500Ml of methylene chloride was charged into a 1000ml bottle, 138.9g of crude intermediate II prepared in example 5 was stirred by cooling in a cold water bath. 200g of pyridinium chlorochromate was added in portions, the reaction was kept stirring at room temperature and monitored by HPLC until complete conversion of intermediate II. The reaction solution is filtered by suction, the filter cake is rinsed with 200ml of dichloromethane, the solvent is removed under reduced pressure, and the residue is recrystallized by toluene to obtain 84.7g of yellow solid, namely the target product 2-fluoro-5-formylbenzonitrile, the purity is more than 97%, and the yield is 65%.
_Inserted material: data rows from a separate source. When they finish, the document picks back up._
import Literature.Topology.FourManifolds.HandleAttachingMapsExistence
import Literature.Topology.FourManifolds.PresentationHandlebodyFiveProofs
import Summits.SmoothPoincare4.SmoothPoincare4.Theorems.ConvexBisectionAcyclicBisectionExistsMultiAttachmentSplitData
import HarnessLib

/-!
# Splitting a simultaneous attachment of handles, II: `(M ∪ p) ∪ q = M ∪ (p, q)`
(helper file 2/3 of the NF6 brick for stub `stub_steinRealisation`, line `modp-braid-orbits` r11,
crux `ConvexBisection.AcyclicBisectionExists`, item stmt-SmoothPoincare4-10508; wave 1, lead c4)

Sequel of `…MultiAttachmentSplitData.lean` (the pieces `splitIncl`, `splitPtA`, `splitPtB`).
Kosinski's re-association *"handles of the same index can all be attached at the same time"*
(Kosinski 1993, VI (7.1); VII, proof of (1.2)) for a finite family `q` of extra handles on top
of `X₁ = M ∪_{p} (handles)` (data `D₁`), attached along the lifted maps `j ↦ D₁.lift (q j)`
(`jA ∘ q̄ⱼ`, `MultiAttachmentData.lift`):

* `splitJA`, `splitJB`, `splitData` — given moreover data `D₂` of `X = X₁ ∪ (handles)` attached
  along the lifted family, the data exhibiting `X` as `M` with the family `Sum.elim p q`
  attached simultaneously: the `M`-piece `M ∖ (⋃ p̄ᵢ(S) ∪ ⋃ q̄ⱼ(S))` embedded by
  `D₂.jA ∘ D₁.jA`, the old handles by `D₂.jA ∘ D₁.jB i`, the new ones by `D₂.jB j`;
* `isMultiAttachment_sumElim_of_lift`, `isMultiAttachment_lift_of_sumElim`,
  `isMultiAttachment_lift_iff_sumElim` — **`(M ∪ p) ∪ q = M ∪ (p, q)`** as an equivalence of the
  relational predicates (the converse by existence `exists_isMultiAttachment_holds`, uniqueness
  `IsMultiAttachment.nonempty_diffeomorph` and transport `IsMultiAttachment.of_diffeomorph`) —
  the family version of the tree's `MultiAttachmentData.isAttachment_lift_iff`;
* `isMultiAttachment_lift_iff_of_equiv` — the same for a family `h : ι → …` split along any
  bijection `ι₁ ⊕ ι₂ ≃ ι` (re-indexing by the tree's `isMultiAttachment_comp_equiv_iff`);
* `exists_split_of_sumElim_eq`, `exists_split_castAdd_natAdd` / registered helper
  `helper_isMultiAttachment_split` — for `h : Fin (m + l) → HandleAttachingMap n k M` and
  `X = M ∪_{h} (handles)` there is a compact (if `M` is) Hausdorff second-countable
  `X₁ = M ∪ (h ∘ Fin.castAdd l)` with data `D₁` such that `X` is `X₁` with the suffix handles
  `D₁.lift (h (Fin.natAdd m j))` attached, i.e. `X = (M ∪ prefix handles) ∪ suffix handles`.

The case of a Lefschetz link over `Base g` realising a sorted word `P ++ N` is in
`…MultiAttachmentSplitLink.lean`.  Everything here is proved; no named facts are introduced.

## References
* A. A. Kosinski, *Differential Manifolds*, Academic Press (1993), VI §6, (7.1), VII proof of
  (1.2). [Kosinski1993]
* R. İ. Baykur, *Kähler decomposition of 4-manifolds*, AGT 6 (2006), proof of Thm. 5.1.
  [Baykur2006]
-/

noncomputable section
import Summits.BirchSwinnertonDyer.BirchSwinnertonDyer.Theorems.Rank2ObservatoryCubicFieldM164579PIDa
import HarnessLib

/-!
# BirchSwinnertonDyer — rank ≥ 2 observatory: class number one of the cubic field of `-136 - 39 * X + X ^ 2 + X ^ 3` (`Δ = -164579`) — the PID instance

HONEST FRAMING: per-curve certified theorems and census instruments; no claim on BSD in rank ≥ 2.

Companion of the per-FIELD file `Rank2ObservatoryCubicFieldM164579` of the KERNEL-2DESC instrument (design
`b2b-bsdr2-cert-3/KERNEL-2DESC.md` §9e–§9g): collects the per-prime certificate files
(Rank2ObservatoryCubicFieldM164579PIDa) into the certificate `cert` at every prime below the Minkowski certificate
bound and the `IsPrincipalIdealRing (𝓞 K)` instance
(`Rank2Observatory2DescPIDCertB.isPrincipalIdealRing_of_cert_lt`). Split off for file size; generated by the same
generator from the same checked data.
Sorry-free; axioms `propext`, `Classical.choice`, `Quot.sound`.
[cite: Marcus2018, Ch. 3 Thm. 27, Ch. 5 Cor. 2 of Thm. 37]
-/

-- single-conjunct summit: `Summit.BirchSwinnertonDyer.BirchSwinnertonDyer.…` repeats the name by design
set_option linter.dupNamespace false

noncomputable section

open scoped Classical NumberField

open Literature.NumberTheory.NumberFields Polynomial Module NumberField

namespace Summit.BirchSwinnertonDyer.BirchSwinnertonDyer.Rank2Observatory.TwoDescCubic

namespace FieldM164579

/-! ## Class number one -/

/-- The degree-one certificates at all primes below the Minkowski certificate bound `b = 115`
(`64·|Δ| < 799·b²`). [cite: Marcus2018, Ch. 5, Cor. 2 of Thm 37] -/
theorem cert (p : ℕ) (hpb : p < 115) (hp : p.Prime) (ψ : 𝓞 (CubicField 1 (-39) (-136)) →+* ZMod p) :
    ∃ e : 𝓞 (CubicField 1 (-39) (-136)), ψ e = 0 ∧ Prime e := by
  have h : p ∈ [2, 3, 5, 7, 11, 13, 17, 19, 23, 29, 31, 37, 41, 43, 47, 53, 59, 61, 67, 71, 73, 79, 83, 89, 97, 101, 103, 107, 109, 113] := (by decide +kernel : ∀ p < 115, p.Prime → p ∈ [2, 3, 5, 7, 11, 13, 17, 19, 23, 29, 31, 37, 41, 43, 47, 53, 59, 61, 67, 71, 73, 79, 83, 89, 97, 101, 103, 107, 109, 113]) p hpb hp
  simp only [List.mem_cons, List.not_mem_nil, or_false] at h
  rcases h with rfl | rfl | rfl | rfl | rfl | rfl | rfl | rfl | rfl | rfl | rfl | rfl | rfl | rfl | rfl | rfl | rfl | rfl | rfl | rfl | rfl | rfl | rfl | rfl | rfl | rfl | rfl | rfl | rfl | rfl
  · exact cert2 ψ
  · exact cert3 ψ
  · exact cert5 ψ
  · exact cert7 ψ
  · exact cert11 ψ
  · exact cert13 ψ
  · exact cert17 ψ
  · exact cert19 ψ
  · exact cert23 ψ
  · exact cert29 ψ
  · exact cert31 ψ
  · exact cert37 ψ
  · exact cert41 ψ
  · exact cert43 ψ
  · exact cert47 ψ
  · exact cert53 ψ
  · exact cert59 ψ
  · exact cert61 ψ
  · exact cert67 ψ
  · exact cert71 ψ
  · exact cert73 ψ
  · exact cert79 ψ
  · exact cert83 ψ
  · exact cert89 ψ
  · exact cert97 ψ
  · exact cert101 ψ
  · exact cert103 ψ
  · exact cert107 ψ
  · exact cert109 ψ
  · exact cert113 ψ

/-- `𝓞 K` is a PID: `|Δ| = 164579`, `64·|Δ| < 799·115²` so the Minkowski bound is `< 115`, and every
prime ideal of norm `< 115` is principal by the degree-one certificates (`Rank2Observatory2DescPIDCertB`).
[cite: Marcus2018, Ch. 5, Cor. 2 of Thm 37] -/
instance : IsPrincipalIdealRing (𝓞 (CubicField 1 (-39) (-136))) :=
  isPrincipalIdealRing_of_cert_lt irreducible aeval_α finrank_eq (b := 115) (by rw [disc_eq]; norm_num) cert

end FieldM164579

end Summit.BirchSwinnertonDyer.BirchSwinnertonDyer.Rank2Observatory.TwoDescCubic

end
The above examples illustrate only a few embodiments of the invention, which are described in detail and are not to be construed as limiting the scope of the invention. It should be noted that it will be apparent to those skilled in the art that several variations and modifications can be made without departing from the spirit of the invention, which are all within the scope of the invention. Accordingly, the scope of the invention should be assessed as that of the appended claims.

Claims

1. A preparation method of 2-fluoro-5-formylbenzonitrile is characterized in that: the method comprises the following steps:

Wherein the intermediate I is The intermediate II isThe target product is；

In step S1, the halide is sodium chloride; the aldehyde is paraformaldehyde or 30% formaldehyde solution, the acid is concentrated sulfuric acid,

In step S1, the catalyst is anhydrous zinc chloride;

in the step S2, the hydrolysis is carried out in an alkaline aqueous solution, wherein the alkali is one of sodium carbonate, potassium carbonate, sodium hydroxide and triethylamine;

in step S3, the oxidizing agent used in the oxidation reaction is sodium hypochlorite; x in the intermediate I is Cl,

The reaction temperature of the step S1, the step S2 and the step S3 is 0-100 ℃.